To further investigate the dispersive behaviour of the material, Figure 4(d) shows the bulk conductivity in the frequency domain, with the conductivity de-embedded from the impedance measured from prisms P1–P3 using Equation 2. Conductivity gives a measure of both ionic conduction through the movement of ions within the continuous capillary pore network, which is low-frequency feature, and a dispersive conduction contribution resulting from the relaxation of polarisation processes, which is dependent on the frequency of the applied field. It can be inferred from the conductivity plots shown in Figure 4(d) that dispersion resulted in a very gradual increase in conductivity across the entire frequency range, indicating the existence of the relaxation of polarisation processes over the entire range. This would indicate that the polarisation mechanisms operate at an overlapping frequency range, resulting in a spread of the relaxation time. Owing to the gradual increase, it would be difficult to separate the underlying mechanisms from this presentation formalism, with the exception of the conductivity at 56 and 90 days of curing in which a more noticeable increase in conductivity was evident at frequencies greater than ∼100 kHz. This is attributed primarily to the relaxation of interfacial processes, as discussed above.

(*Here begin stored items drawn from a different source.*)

import Literature.MathematicalPhysics.QuantumFieldTheory.Balaban1983to89.B14Thm2Assembly
import Literature.MathematicalPhysics.QuantumFieldTheory.Balaban1983to89.Node00.Record13CoPH

/-!
# DAG node N11 — [III] THEOREM 2's 𝐑-SIDE (2.44)_j AT THE ₁₃ OBJECTS FROM ITS PRINTED PROOF SENTENCE (p. 283, last paragraph: «all the terms … can be bounded by
# O(1)(LʲL⁻ⁿ)⁴ g_j^{κ₀} exp(−κd_j(X)), and this yields the inequality (2.44)») — with [II] (1.26) ON THE TORUS DISCHARGED (`TreeLengthTorus.ineq126_torus`)

Cell `pub-ymgap`, YM-PLAN Track A (HUMAN RULING D-0062 ∕ D-0149), seat `pub-ymgap-dag-n11-w2` (g0), route `BalabanUVNodes`, key item K1⁷ `StabilityBAtRecordR13SepCoPH` =
stmt-QuantumFields-20542 (helper, count-neutral).  Companion of this seat's `BalabanUVNodesN11Thm2Ineq249AtRecord13CoPH` (file 1), whose binder `h244` is (2.44)_j — THE
LARGE-FIELD 𝐑-OPERATION SENTENCE of [III] Thm 2 — read on the (2.30) summand `Σ_{X ∈ 𝐃_j, admR} Re[𝐑^{(j)}(X,U) − 𝐑^{(j)}(X,1)]` of the witness at the record.
[III] = [Balaban1988Convergent], [II] = [Balaban1988RG2Cluster].

WHY THIS FILE.  [III] p. 283 proves (2.44) in one paragraph: *«We analyze these functions as above, but we stop at the identity (3.49), where 𝐄^{(2)}(X, x, y, z) is replaced
by 𝐑^{(2)}(X, x, y), and z is an arbitrary point from X. Now all the terms on the right-hand side can be bounded by O(1)(LʲL⁻ⁿ)⁴g_j^{κ₀} exp(−κd_j(X)), and this yields the
inequality (2.44).»*  The cell's Literature types this over the ABSTRACT carriers: `B14Sect3.Rep244` ∕ `B14.Thm2Assembly.perPointR_of_domainBound` (per-point term from the
per-domain bound by (1.26) over any `B12TreeDecay.CubeSystem`) and `B14Sect3.pointSum_le` (the p. 263 point count).  At NODE 00's record the localization domains ARE the
torus catalogue: `Sect2.domSys (F.P K) M j = TreeLengthTorus.tsys d (domCount …)` with the concrete cube system `tcubeSys`, for which (1.26) is a THEOREM with explicit
constants (`ineq126_torus`: κ ≥ κ₀(4·2^d, 2d) ⇒ `Σ_{X ∋ □} e^{−κd_j(X)} ≤ K₀(4·2^d, 2d)`; `tdegreeLE`, `tvolumeLeaf`).  THIS FILE assembles: p. 283's per-domain sentence at the
domains of record (attached to «an arbitrary point from X» = a chosen cube `pick X ∈ X` with its scale `n = sc (pick X)`) + the p. 263 cube count ⇒ file 1's `h244` at scale `j`
with the ABSOLUTE constant `R₁ = O(1)·K₀(4·2^d, 2d)` — (1.26) no longer a hypothesis.

WHAT THIS FILE PROVES (0 `sorry`, 0 `def`, standard axioms; count-neutral; nothing of Bałaban's asserted — the per-domain sentence and the count are HYPOTHESES, displayed).
§1 generic over a torus catalogue `tsys d Nc`: `sum_adm_eq_sum_fiber_pick` (the admissible X-sum regrouped by the chosen cube), `fiber_abs_le_of_perDomain` (one cube: (1.26) on
the torus × the per-domain bound ⇒ `|Σ_{X: pick X = z}| ≤ c·K₀·(L^{j−n_z})⁴·g^{κ₀}`), ★ `rSummand_abs_le_of_perDomain` (all cubes, p. 263 count ⇒ `|Σ_X admR·r(X)| ≤ (c·K₀·g^{κ₀})·Σ_{n=j}^{k} Γ_n`).
§2 at the ₁₃ objects: ★★ `h244_at_record₁₃CoPH_of_perDomain` — file 1's binder `h244` at scale `j` for the witness `t.R` over `𝐃_j` of record at `settingOfRecord₁₃`∕`θ.rzAt p s`,
from p. 283's per-domain sentence on `Re[𝐑^{(j)}(X,(ιU,0)) − 𝐑^{(j)}(X,(ι1,0))]`, a cube choice `pick`, a scale map `sc` with `j ≤ sc ≤ k` and the cube count; `R₁ = c·K₀(4·2^{d}, 2d)`.

HONEST FRAMING.  Count-neutral kernel bookkeeping; the per-domain bound IS [III] §3's analysis ((3.44)–(3.49) with 𝐑^{(2)} in place of 𝐄^{(2)}; nobody's theorem in the tree —
n11-b's `B14Eq347Letters`∕`B14Eq347Torus` type the (3.44)–(3.47) letters), the cube count is the p. 263 sentence «|Γ_n∩Ω| means the number of points in Γ_n∩Ω ⊂ T₁^{(n)}» read for
cubes.  N11 NOT discharged; K1⁷ NOT closed; counts unmoved (typed 28∕28 · discharged 5∕27).  One finite four-torus programme at fixed `ε = L^{−K}`; R4 closes only the
conditional finite-𝕋⁴ rung `BalabanLadder.UV`; NOT ℝ⁴, NOT OS, NOT a mass gap, NOT Clay.  Sources: [III] (2.44) p. 263, p. 283, (2.30) p. 260; [II] (1.26) p. 8.
-/

noncomputable section

open scoped BigOperators Matrix.Norms.L2Operator

namespace Summit.QuantumFields.YangMills.Theorems.BalabanUVNodesN11Thm2RSideAtRecord13CoPH

open Literature.MathematicalPhysics.QuantumFieldTheory.Balaban1983to89 Step B12TreeDecay TreeLengthTorus Finset
open T4Continuum Node00

/-! ## §1. Generic over a torus catalogue: p. 283's per-domain sentence + (1.26) on the torus + the p. 263 count ⇒ (2.44)_j's shape -/

section Torus

variable {d Nc : ℕ} [NeZero Nc]

/-- The admissible X-sum regrouped by the chosen cube («z is an arbitrary point from X», p. 283): `Σ_X adm·r(X) = Σ_{z ∈ pick(adm)} Σ_{X: adm, pick X = z} r(X)`.
[cite: Balaban1988Convergent, p.283 (bookkeeping)] -/
theorem sum_adm_eq_sum_fiber_pick (r : (tsys d Nc).Dom → ℝ) (adm : (tsys d Nc).Dom → Bool) (pick : (tsys d Nc).Dom → TPt d Nc) :
    ∑ X : (tsys d Nc).Dom, (if adm X then r X else 0) =
      ∑ z ∈ (univ.filter fun X => adm X = true).image pick, ∑ X ∈ (univ.filter fun X => adm X = true).filter (fun X => pick X = z), r X := by
  classical
  rw [← Finset.sum_filter]
  exact (Finset.sum_fiberwise_of_maps_to (fun X hX => Finset.mem_image_of_mem pick hX) r).symm

/-- **One chosen cube**: if every admissible `X` with `pick X = z` satisfies p. 283's per-domain bound `|r(X)| ≤ c·s⁴·g^{κ₀}·e^{−κd_j(X)}` and contains the cube `z`, then
`|Σ_{X: adm, pick X = z} r(X)| ≤ c·K₀(4·2^d, 2d)·s⁴·g^{κ₀}` for `κ ≥ κ₀(4·2^d, 2d)` — [II] (1.26) on the torus (`ineq126_torus` through `B14.Thm2Assembly.perPointR_of_domainBound` at
`tcubeSys`). [cite: Balaban1988Convergent, p.283; Balaban1988RG2Cluster, (1.26) p.8] -/
theorem fiber_abs_le_of_perDomain (r : (tsys d Nc).Dom → ℝ) (adm : (tsys d Nc).Dom → Bool) (pick : (tsys d Nc).Dom → TPt d Nc)
    (hpick : ∀ X, adm X = true → pick X ∈ X.1) {κ c s g : ℝ} {κ₀' : ℕ} (hκ : kappa₀ (4 * 2 ^ d) (2 * d) ≤ κ) (hc : 0 ≤ c) (hs : 0 ≤ s)
    (hg : 0 ≤ g) (z : TPt d Nc)
    (hr : ∀ X, adm X = true → pick X = z → |r X| ≤ c * s ^ 4 * g ^ κ₀' * Real.exp (-κ * (tsys d Nc).dj X)) :
    |∑ X ∈ (univ.filter fun X => adm X = true).filter (fun X => pick X = z), r X| ≤ c * K₀ (4 * 2 ^ d) (2 * d) * s ^ 4 * g ^ κ₀' := by
  classical
  have hset : (univ.filter fun X : (tsys d Nc).Dom => adm X = true).filter (fun X => pick X = z) =
      ((tcubeSys d Nc).above z).filter (fun X => adm X = true ∧ pick X = z) := by
    ext X
    simp only [Finset.mem_filter, Finset.mem_univ, true_and, CubeSystem.mem_above, tcubeSys_cubes]
    constructor
    · rintro ⟨ha, hp⟩
      exact ⟨hp ▸ hpick X ha, ha, hp⟩
    · rintro ⟨-, ha, hp⟩
      exact ⟨ha, hp⟩
  rw [hset, Finset.sum_filter]
  refine B14.Thm2Assembly.perPointR_of_domainBound (tcubeSys d Nc) (tdegreeLE d Nc) (tvolumeLeaf d Nc) hκ hc hs hg z fun X _ => ?_
  by_cases h : adm X = true ∧ pick X = z
  · rw [if_pos h]
    exact hr X h.1 h.2
  · rw [if_neg h, abs_zero]
    positivity

/-- **★ (2.44)_j's SHAPE FROM p. 283's PER-DOMAIN SENTENCE on a torus catalogue**: admissible domains `X` carry a chosen cube `pick X ∈ X` of scale `n = sc(pick X) ∈ [j, k]`
and the bound `|r(X)| ≤ c·(L^{j−n})⁴·g^{κ₀}·e^{−κd_j(X)}`; the chosen cubes of scale `n` number at most `(L^{n−j})⁴·Γ_n` (p. 263 count); κ ≥ κ₀(4·2^d, 2d).  THEN
`|Σ_X adm·r(X)| ≤ (c·K₀(4·2^d,2d)·g^{κ₀})·Σ_{n=j}^{k} Γ_n` — (2.44) at one `(j, k, Ω)` with the absolute constant `R₁ = c·K₀`.  Kernel: fibres by `pick` + `fiber_abs_le_of_perDomain` +
`B14Sect3.pointSum_le` (exponent 4 − 4 = 0). [cite: Balaban1988Convergent, (2.44) p.263, p.283; Balaban1988RG2Cluster, (1.26) p.8] -/
theorem rSummand_abs_le_of_perDomain (r : (tsys d Nc).Dom → ℝ) (adm : (tsys d Nc).Dom → Bool) (pick : (tsys d Nc).Dom → TPt d Nc)
    (hpick : ∀ X, adm X = true → pick X ∈ X.1) (sc : TPt d Nc → ℕ) (j k : ℕ) (hsc : ∀ X, adm X = true → j ≤ sc (pick X) ∧ sc (pick X) ≤ k)
    {κ c L g : ℝ} {κ₀' : ℕ} (hκ : kappa₀ (4 * 2 ^ d) (2 * d) ≤ κ) (hc : 0 ≤ c) (hL : 0 < L) (hg : 0 ≤ g)
    (hr : ∀ X, adm X = true → |r X| ≤ c * (L ^ ((j : ℝ) - sc (pick X))) ^ 4 * g ^ κ₀' * Real.exp (-κ * (tsys d Nc).dj X))
    (Γ : ℕ → ℝ)
    (hcount : ∀ n, ((((univ.filter fun X => adm X = true).image pick).filter (fun z => sc z = n)).card : ℝ) ≤ (L ^ ((n : ℝ) - j)) ^ (4 : ℝ) * Γ n) :
    |∑ X : (tsys d Nc).Dom, (if adm X then r X else 0)| ≤ (c * K₀ (4 * 2 ^ d) (2 * d) * g ^ κ₀') * ∑ n ∈ Icc j k, Γ n := by
  classical
  rw [sum_adm_eq_sum_fiber_pick]
  set Z := (univ.filter fun X : (tsys d Nc).Dom => adm X = true).image pick with hZ
  have hK : 0 ≤ K₀ (4 * 2 ^ d) (2 * d) := by unfold K₀; positivity
  have hcz : 0 ≤ c * K₀ (4 * 2 ^ d) (2 * d) * g ^ κ₀' := mul_nonneg (mul_nonneg hc hK) (pow_nonneg hg _)
  have hscZ : ∀ z ∈ Z, j ≤ sc z ∧ sc z ≤ k := by
    intro z hz
    obtain ⟨X, hX, rfl⟩ := Finset.mem_image.mp hz
    exact hsc X (Finset.mem_filter.mp hX).2
  have ht : ∀ z ∈ Z, |∑ X ∈ (univ.filter fun X => adm X = true).filter (fun X => pick X = z), r X| ≤
      (c * K₀ (4 * 2 ^ d) (2 * d) * g ^ κ₀') * (L ^ ((j : ℝ) - sc z)) ^ (4 : ℝ) := by
    intro z _
    have h := fiber_abs_le_of_perDomain r adm pick hpick hκ hc (Real.rpow_nonneg hL.le ((j : ℝ) - sc z)) hg z
      (κ₀' := κ₀') fun X ha hp => by rw [← hp]; exact hr X ha
    have e : (L ^ ((j : ℝ) - sc z)) ^ (4 : ℝ) = (L ^ ((j : ℝ) - sc z)) ^ 4 := by exact_mod_cast Real.rpow_natCast (L ^ ((j : ℝ) - sc z)) 4
    rw [e]
    calc |∑ X ∈ (univ.filter fun X => adm X = true).filter (fun X => pick X = z), r X|
        ≤ c * K₀ (4 * 2 ^ d) (2 * d) * (L ^ ((j : ℝ) - sc z)) ^ 4 * g ^ κ₀' := h
      _ = (c * K₀ (4 * 2 ^ d) (2 * d) * g ^ κ₀') * (L ^ ((j : ℝ) - sc z)) ^ 4 := by ring
  have hmain := B14Sect3.pointSum_le Z sc (fun z => ∑ X ∈ (univ.filter fun X => adm X = true).filter (fun X => pick X = z), r X) j k L
    (c * K₀ (4 * 2 ^ d) (2 * d) * g ^ κ₀') 4 Γ hL hcz hscZ ht hcount
  have e : ∀ n : ℕ, (L ^ ((j : ℝ) - n)) ^ ((4 : ℝ) - 4) = 1 := fun n => by rw [sub_self, Real.rpow_zero]
  simp only [e, one_mul] at hmain
  exact hmain

end Torus

/-! ## §2. At the ₁₃ objects: file 1's binder `h244` at scale `j` from p. 283's per-domain sentence on the witness's 𝐑-terms over `𝐃_j` of record -/

section AtRecord13

variable {F : T4Family} {N : ℕ} [NeZero N]
variable (θ : Stage13HParams F N) (p : B12.RunParams) {k : ℕ}

/-- **★★ (2.44)_j AT NODE 00's STAGE-13 OBJECTS FROM ITS PRINTED PROOF SENTENCE** (p. 283): for the history `s`, the witness `t` (its 𝐑-terms `t.R j X` over `𝐃_j` of record =
the torus catalogue `Sect2.domSys (F.P p.K) θ.τ9.M j`), the (2.30) range `Sect2.admR … s.Λ j` and the configuration `U`: IF every admissible `X` carries a chosen cube `pick X ∈ X`
of scale `sc(pick X) ∈ [j, k]` with «all the terms … bounded by O(1)(LʲL⁻ⁿ)⁴ g_j^{κ₀} exp(−κd_j(X))» (`hr`, on `Re[𝐑^{(j)}(X,(ιU,0)) − 𝐑^{(j)}(X,(ι1,0))]`), the chosen cubes of
scale `n` number ≤ `(L^{n−j})⁴·Γ_n` (`hcount`), and `κ ≥ κ₀(4·2^d, 2d)`, THEN file 1's binder `h244` holds at scale `j` with `R₁ = c·K₀(4·2^d, 2d)`:
`|Σ_X admR·Re[𝐑^{(j)}(X,U) − 𝐑^{(j)}(X,1)]| ≤ (c·K₀)·g_j^{κ₀}·Σ_{n=j}^{k} Γ_n`, `g_j = gOfRecord₁₃ … p j`.  [II] (1.26) is DISCHARGED on the torus (`ineq126_torus`).
[cite: Balaban1988Convergent, (2.44) p.263, p.283, (2.30) p.260; Balaban1988RG2Cluster, (1.26) p.8] -/
theorem h244_at_record₁₃CoPH_of_perDomain (s : SeqOfRecord F θ.ν θ.τ9.M (gOfRecord₁₃ F N θ.toStage13Params p) p.K k)
    (t : Sect2.TermValues (F.P p.K) (MatA N) (FluctV N) θ.τ9.M) (U : GaugeField (F.P p.K) 0 (SU N)) (j : ℕ)
    (pick : (Sect2.domSys (F.P p.K) θ.τ9.M j).Dom → TPt (F.P p.K).d (Sect2.domCount (F.P p.K) θ.τ9.M j))
    (hpick : ∀ X, Sect2.admR (F.P p.K) θ.ν θ.τ9.M (gOfRecord₁₃ F N θ.toStage13Params p) s.Λ j (Sect2.domSites (F.P p.K) θ.τ9.M j X) = true → pick X ∈ X.1)
    (sc : TPt (F.P p.K).d (Sect2.domCount (F.P p.K) θ.τ9.M j) → ℕ)
    (hsc : ∀ X, Sect2.admR (F.P p.K) θ.ν θ.τ9.M (gOfRecord₁₃ F N θ.toStage13Params p) s.Λ j (Sect2.domSites (F.P p.K) θ.τ9.M j X) = true →
      j ≤ sc (pick X) ∧ sc (pick X) ≤ k)
    {κ c L : ℝ} {κ₀ : ℕ} (hκ : kappa₀ (4 * 2 ^ (F.P p.K).d) (2 * (F.P p.K).d) ≤ κ) (hc : 0 ≤ c) (hL : 0 < L)
    (hg : 0 ≤ gOfRecord₁₃ F N θ.toStage13Params p j)
    (hr : ∀ X, Sect2.admR (F.P p.K) θ.ν θ.τ9.M (gOfRecord₁₃ F N θ.toStage13Params p) s.Λ j (Sect2.domSites (F.P p.K) θ.τ9.M j X) = true →
      |(t.R j X (Sect2.ofBackgroundC (ιSU N) U)).re - (t.R j X (Sect2.ofBackgroundC (ιSU N) 1)).re| ≤
        c * (L ^ ((j : ℝ) - sc (pick X))) ^ 4 * (gOfRecord₁₃ F N θ.toStage13Params p j) ^ κ₀ *
          Real.exp (-κ * (Sect2.domSys (F.P p.K) θ.τ9.M j).dj X))
    (Γ : ℕ → ℝ)
    (hcount : ∀ n, ((((univ.filter fun X => Sect2.admR (F.P p.K) θ.ν θ.τ9.M (gOfRecord₁₃ F N θ.toStage13Params p) s.Λ j (Sect2.domSites (F.P p.K) θ.τ9.M j X) = true).image
        pick).filter (fun z => sc z = n)).card : ℝ) ≤ (L ^ ((n : ℝ) - j)) ^ (4 : ℝ) * Γ n) :
    |∑ X : (Sect2.domSys (F.P p.K) θ.τ9.M j).Dom, (if Sect2.admR (F.P p.K) θ.ν θ.τ9.M (gOfRecord₁₃ F N θ.toStage13Params p) s.Λ j (Sect2.domSites (F.P p.K) θ.τ9.M j X) then
        ((t.R j X (Sect2.ofBackgroundC (ιSU N) U)).re - (t.R j X (Sect2.ofBackgroundC (ιSU N) 1)).re) else 0)| ≤
      (c * K₀ (4 * 2 ^ (F.P p.K).d) (2 * (F.P p.K).d)) * (gOfRecord₁₃ F N θ.toStage13Params p j) ^ κ₀ * ∑ n ∈ Icc j k, Γ n := by
  have h := rSummand_abs_le_of_perDomain (d := (F.P p.K).d) (Nc := Sect2.domCount (F.P p.K) θ.τ9.M j)
    (fun X => (t.R j X (Sect2.ofBackgroundC (ιSU N) U)).re - (t.R j X (Sect2.ofBackgroundC (ιSU N) 1)).re)
    (fun X => Sect2.admR (F.P p.K) θ.ν θ.τ9.M (gOfRecord₁₃ F N θ.toStage13Params p) s.Λ j (Sect2.domSites (F.P p.K) θ.τ9.M j X))
    pick hpick sc j k hsc hκ hc hL hg hr Γ hcount
  calc _ ≤ (c * K₀ (4 * 2 ^ (F.P p.K).d) (2 * (F.P p.K).d) * (gOfRecord₁₃ F N θ.toStage13Params p j) ^ κ₀) * ∑ n ∈ Icc j k, Γ n := h
    _ = _ := by ring

end AtRecord13

end Summit.QuantumFields.YangMills.Theorems.BalabanUVNodesN11Thm2RSideAtRecord13CoPH

end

The complex impedance plots of specimens DB1 to DB4 during tensile loading conducted on the 28th day of curing are presented in Figures 5(a)–5(d). Owing to the number of data points in each curve (i.e. measurements at 13 spot frequencies), the data markers were connected with B-splines and, for reasons of clarity, only the responses at 1% strain increments are presented. At any stage of loading, the cracked ECC displayed a classic response, comprising an arc forming the left-hand side of the plot and a spur forming the right-hand side, which is not dissimilar to the response observed in the hydration study (see Figure 4(a)). It is apparent from Figures 5(a)–5(d) that tensile straining resulted in the entire response being gradually displaced to the right, indicating an overall increase in impedance with increasing strain. With reference to Figures 6, this gradual increase is as a direct result of the successive formation and widening of multiple microcracks (Saraireh et al., 2017; Wansom and Kanokkanchana, 2017), which have the effect of altering the conduction pathway within the composite, from a relatively straight pathway (Figure 6(a)) to a more tortuous one (Figure 6(b)). Accordingly, an increase in tensile strain has the effect of reducing the continuity and increasing the circuitous path length, hence increasing the overall impedance of the ECC. Conduction will occur through several possible mechanisms across the microcrack as depicted in Figure 6(b); at this stage, however, it is difficult to delineate the contribution from each pathway.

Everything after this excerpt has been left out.